Bolt Action USMC and Italians for me this year I think. Hopefully this year I won't be as flighty as last year, entering 40k and Flames of War stuff, then concentrating wholly on Bolt Action for the second half of the year. I painted enough British Bolt Action stuff for two challenges.


----------



## Tawa

That's ten of us so far :good:

Awesome. I'll be putting the initial thread up tomorrow, although I'll give a couple of days grace at the end of June to give you guys a (little) breathing space and to give @humakt a chance to compile the results from the current APC.
:drinks:


----------



## Iraqiel

Thanks to @humakt for the last year's competition!

Tawa, let's get cracking on this one, I'm sure you'll be a good pick to run it.

When I get home at the end of the month, I may put the last two grey knights units in for my army before rolling back into updating my guard!


----------



## Tawa

Iraqiel said:


> Tawa, let's get cracking on this one, I'm sure you'll be a good pick to run it.


I'll do my best :good:


----------



## Zion

I just learned that there is a Space Marine chapter that comes in a wonderful bone color scheme so I'm throwing my hat into the ring. With luck I'm not eating crow next year...I hope. I think this will be a good way to keep myself on track with getting painting done around whatever schedule I end up adopting between school and potentially work though.


----------



## Tawa

I've edited the initial post to clarify the situation of non-GW armies etc


----------



## Zion

I had to change my army in the end. I'll be doing Orks as my main project.

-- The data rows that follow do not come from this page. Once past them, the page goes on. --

import Summits.Langlands.Langlands.Theses.ParityBlindBianchi
import Literature.NumberTheory.GaloisRepresentations.PolarizedDeformationRing
import HarnessLib

/-!
# Route `ParityBlindBianchi`, crux `TwoAdicBianchiProModularityLevel` (stmt-Langlands-15110): vocabulary of
# the line `dimension-squeeze`

Route-posited objects (D-0016 `<Route><Crux>Defs`-type file, same convention as
`SkinnerWilesDefectOneReducibleOrdinaryProModularDefs.lean`) shared by the five registered stubs of the checked
skeleton `Cruxes/TwoAdicBianchiProModularityLevel/Lines/dimension_squeeze.lean` (v2, lead
prover-line-stmt-Langlands-15110-c14, registered 2026-08-17 by `ledger skeleton check`: stubs `stub_setup`,
`stub_galoisDomain`, `stub_heckeDimension`, `stub_zariskiReadout`, `stub_classicalHeckePoint`) and by the crux
file that will compose them.  NOTHING IS ASSERTED: every `def … : Prop` below is a *statement* consumed only as
(part of) the type of a stub theorem; the `Type`-valued `Model` bundles EXISTING tree vocabulary (a coefficient
ring of Mazur's category embedded in `𝒪_{ℚ̄₂}`, an integral model of a conjugate of `σ`, the tree's
`PolarizedDatum` / `PolarizedDeformationRing` interface) and introduces no axiom; the ideals `typeIdeal`,
`typeLocusIdeal`, `heckeIdeal` and the point sets `typePoints`, `heckePoints` are plain data.  Declared in the
skeleton's namespace `Summit.Langlands.Langlands.Cruxes.TwoAdicBianchiProModularityLevel.DimensionSqueeze`, so
that a landed stub `theorem stub_<name> : <registered signature>` reads byte-identically to its registration
(the skeleton is reshaped to import this file in place of its inline copies).

THE LINE (Gouvêa–Mazur–Böckle transplanted to defect `l₀ = 1`, with the infinite fern REPLACED by torsion
dimension; card `Lines/dimension-squeeze.md`): with `R` Mazur's universal deformation ring of `σ̄` unramified
outside the bad set (`Θ = ∅` datum), `I^θ = typeLocusIdeal` the ideal of the Zariski closure of the
characteristic-`0` deformations of determinant `det σ` and inertial type `σ|_{I_w}` at the odd bad places, and
`J_U = heckeIdeal U` the ideal of the closure of the type-`θ` HECKE points (those whose Galois representation
has Hansen data forming a point of `Spf 𝕋(U²)` of the `2`-power Bianchi tower):
`B ⇐ [R ⧸ I^θ is a domain of Krull dim ≤ 4] ∧ [dim R ⧸ J_U ≥ 4 for some tame U] ∧ [J_U ≤ I^θ ⇒ σ IsHeckePoint]`.

Objects: `O2`, `O2.incl` (`𝒪_{ℚ̄₂} ⊆ ℚ̄₂`); `Good`, `badSet`, `badSet_finite`; `IsTameLevel` (the crux's three
level clauses); `IsPointAt` (the crux's `IsHeckePoint` clause); `IsAssocBare` (bare Hansen association);
`Model` (+ `residual`, `datum`, `isUnramifiedAt_σ𝒪`, `isUnramifiedAt_residual`); `typeIdeal`, `pointRep`,
`typePoints`, `typeLocusIdeal`, `heckePoints`, `heckeIdeal` (+ the two order lemmas
`typeLocusIdeal_le_heckeIdeal`, `typeIdeal_le_typeLocusIdeal`); `generalLinearGroup_map_injective`,
`isUnramifiedAt_map` (kernel-checked plumbing used by the stubs' proofs).

References: Mazur1997Deformation §20, §26; KisinModuli2009 §2.3; CalegariEmerton2011 §8;
HansenUniversalEigenvarieties2017 Def. 1.2.1; SerreAbelianLadic1968 I.1.1; the line card
`Cruxes/TwoAdicBianchiProModularityLevel/Lines/dimension-squeeze.md` and the v1-GAL dossier
`Lines/dimension-squeeze-GALv1-false.md`.
-/

noncomputable section

set_option linter.dupNamespace false -- `Summit.Langlands.Langlands` is the mandated namespace (D-0017)

open scoped NumberField MatrixGroups
open Polynomial IsDedekindDomain Field
open Literature.NumberTheory.GaloisRepresentations Literature.NumberTheory.Automorphic

namespace Summit.Langlands.Langlands.Cruxes.TwoAdicBianchiProModularityLevel.DimensionSqueeze

/-! ### Vocabulary -/

/-- `𝒪_{ℚ̄₂}`, the valuation ring of `ℚ̄₂` (the coefficient ring of the crux's Hecke points).
[folklore] -/
abbrev O2 : Type := (PadicAlgCl.valued 2).v.valuationSubring

/-- The inclusion `𝒪_{ℚ̄₂} ⊆ ℚ̄₂`. [folklore] -/
abbrev O2.incl : O2 →+* PadicAlgCl 2 := (PadicAlgCl.valued 2).v.valuationSubring.subtype

section Vocabulary

variable (K : Type) [Field K] [NumberField K]

/-- The good places: finite places of `K` over no element of `S₀`. [folklore] -/
abbrev Good (S₀ : Finset ℕ) : Type :=
  {v : HeightOneSpectrum (𝓞 K) // ∀ ℓ ∈ S₀, ((ℓ : ℕ) : 𝓞 K) ∉ v.asIdeal}

/-- The bad places: finite places of `K` over some element of `S₀`. [folklore] -/
def badSet (S₀ : Finset ℕ) : Set (HeightOneSpectrum (𝓞 K)) :=
  {v | ¬ ∀ ℓ ∈ S₀, ((ℓ : ℕ) : 𝓞 K) ∉ v.asIdeal}

/-- **Tame level of type `S₀`** (the crux's three level clauses): `U` open, `U ≤ GL₂(𝒪̂_K)`, and
`U` contains every integral `g` which is trivial at the bad places — so `U` is hyperspecial at the
good places and free over `S₀`. [folklore] -/
def IsTameLevel (S₀ : Finset ℕ) (U : Subgroup (GL (Fin 2) (FiniteAdeleRing (𝓞 K) K))) : Prop :=
  IsOpen (U : Set (GL (Fin 2) (FiniteAdeleRing (𝓞 K) K))) ∧
  U ≤ glFiniteIntegralLevel 2 K ∧
  (∀ g ∈ glFiniteIntegralLevel 2 K,
    (∀ v : HeightOneSpectrum (𝓞 K), ¬ (∀ ℓ ∈ S₀, ((ℓ : ℕ) : 𝓞 K) ∉ v.asIdeal) →
      ∀ i j : Fin 2, ((g : Matrix (Fin 2) (Fin 2) (FiniteAdeleRing (𝓞 K) K)) i j) v =
        (1 : Matrix (Fin 2) (Fin 2) (v.adicCompletion K)) i j) → g ∈ U)

/-- **`a` is a point of `Spf 𝕋(U²)`** (the crux's `IsHeckePoint` clause verbatim): the family
`a_{v,i}`, `v` good, `i = 1, 2`, is a continuous `𝒪_{ℚ̄₂}`-point of the big Hecke algebra of the
`2`-power Bianchi tower of tame level `U`, for the Hecke elements `diag(ϖ_v,1)`, `diag(ϖ_v,ϖ_v)`.
[cite: CalegariEmerton2011, §8] -/
def IsPointAt (S₀ : Finset ℕ) (U : Subgroup (GL (Fin 2) (FiniteAdeleRing (𝓞 K) K)))
    (ϖ : ∀ v : HeightOneSpectrum (𝓞 K), (v.adicCompletion K)ˣ) (a : Good K S₀ → ℕ → O2) : Prop :=
  IsHeckePoint
    (Matrix.GeneralLinearGroup.map (algebraMap K (FiniteAdeleRing (𝓞 K) K)) :
      GL (Fin 2) K →* GL (Fin 2) (FiniteAdeleRing (𝓞 K) K))
    (LevelTower.ofSeq U (fun r : ℕ =>
      (principalCongruenceLevel 2 K (Ideal.span {((2 : ℕ) : 𝓞 K)} ^ r)).map (GLn.sndHom 2 K)))
    ((2 : ℕ) : O2)
    (fun j : Good K S₀ × Fin 2 => GLn.sndHom 2 K (heckeDiagAt 2 K j.1.1 (ϖ j.1.1) (j.2.val + 1)))
    (fun j => a j.1 (j.2.val + 1))

/-- **Bare Hansen association** of a homomorphism `ρ : Γ_K → GL₂(ℚ̄₂)` with `t` at `v` (the tree's
`FramedGaloisRep.IsHeckeAssociatedAt` without the continuity wrapper): `ρ` unramified at `v` and
`charpoly ρ(Frob⁻¹) = X² − t₁ X + q_v t₂` at every arithmetic Frobenius.
[cite: HansenUniversalEigenvarieties2017, Def. 1.2.1] -/
def IsAssocBare (ρ : absoluteGaloisGroup K →* GL (Fin 2) (PadicAlgCl 2)) (v : HeightOneSpectrum (𝓞 K))
    (t : ℕ → PadicAlgCl 2) : Prop :=
  Deformation.IsUnramifiedAt v ρ ∧
    ∀ 𝔓 ∈ v.primesAbove, ∀ g : absoluteGaloisGroup K, IsArithFrobAt (𝓞 K) g 𝔓 →
      ((ρ g⁻¹ : GL (Fin 2) (PadicAlgCl 2)) : Matrix (Fin 2) (Fin 2) (PadicAlgCl 2)).charpoly =
        heckeFrobPoly v.residueCard 2 t

/-- The bad set is finite as soon as `0 ∉ S₀` (finitely many places over each non-zero `ℓ`).
[folklore] -/
theorem badSet_finite (S₀ : Finset ℕ) (h0 : (0 : ℕ) ∉ S₀) : (badSet K S₀).Finite := by
  have hsub : badSet K S₀ ⊆ ⋃ ℓ ∈ S₀, {v : HeightOneSpectrum (𝓞 K) | ((ℓ : ℕ) : 𝓞 K) ∈ v.asIdeal} := by
    intro v hv
    simp only [badSet, Set.mem_setOf_eq, not_forall, not_not, exists_prop] at hv
    obtain ⟨ℓ, hℓ, hv⟩ := hv
    exact Set.mem_biUnion hℓ hv
  refine Set.Finite.subset (Set.Finite.biUnion S₀.finite_toSet fun ℓ hℓ => ?_) hsub
  have hℓ0 : ((ℓ : ℕ) : 𝓞 K) ≠ 0 := by
    have : ℓ ≠ 0 := fun h => h0 (h ▸ hℓ)
    exact_mod_cast this
  have hI : (Ideal.span {((ℓ : ℕ) : 𝓞 K)} : Ideal (𝓞 K)) ≠ 0 := by
    rw [Ne, Submodule.zero_eq_bot, Ideal.span_singleton_eq_bot]
    exact hℓ0
  refine (Ideal.finite_factors hI).subset fun v hv => ?_
  simp only [Set.mem_setOf_eq] at hv ⊢
  exact (Ideal.dvd_span_singleton).mpr hv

You can blame the new Flash Gitz for being too awesome of a kit to resist.


----------



## Tawa

No worries.
As we've only just started the first month and there were no WIP pics of your SM's posted, I'll be counting the Orks as your first choice entry


----------



## Relise

Tawa said:


> I've edited the initial post to clarify the situation of non-GW armies etc


In that case i'll give it another go this year! My first army will be Orcnar from the Relics range. These have nice small minimum unit sizes so i should get time to make a good job of them 

2nd army will be decided in a month or 2.


----------



## humakt

Remember everybody that it is not compulsory to enter 2 armies in the challenge and you can have just a single force for the entire year.


----------



## Tawa

Relise said:


> In that case i'll give it another go this year! My first army will be Orcnar from the Relics range. These have nice small minimum unit sizes so i should get time to make a good job of them


Good show!
I have not got a clue what they are, so it will be nice to see something totally different being painted up :good:



humakt said:


> Remember everybody that it is not compulsory to enter 2 armies in the challenge and you can have just a single force for the entire year.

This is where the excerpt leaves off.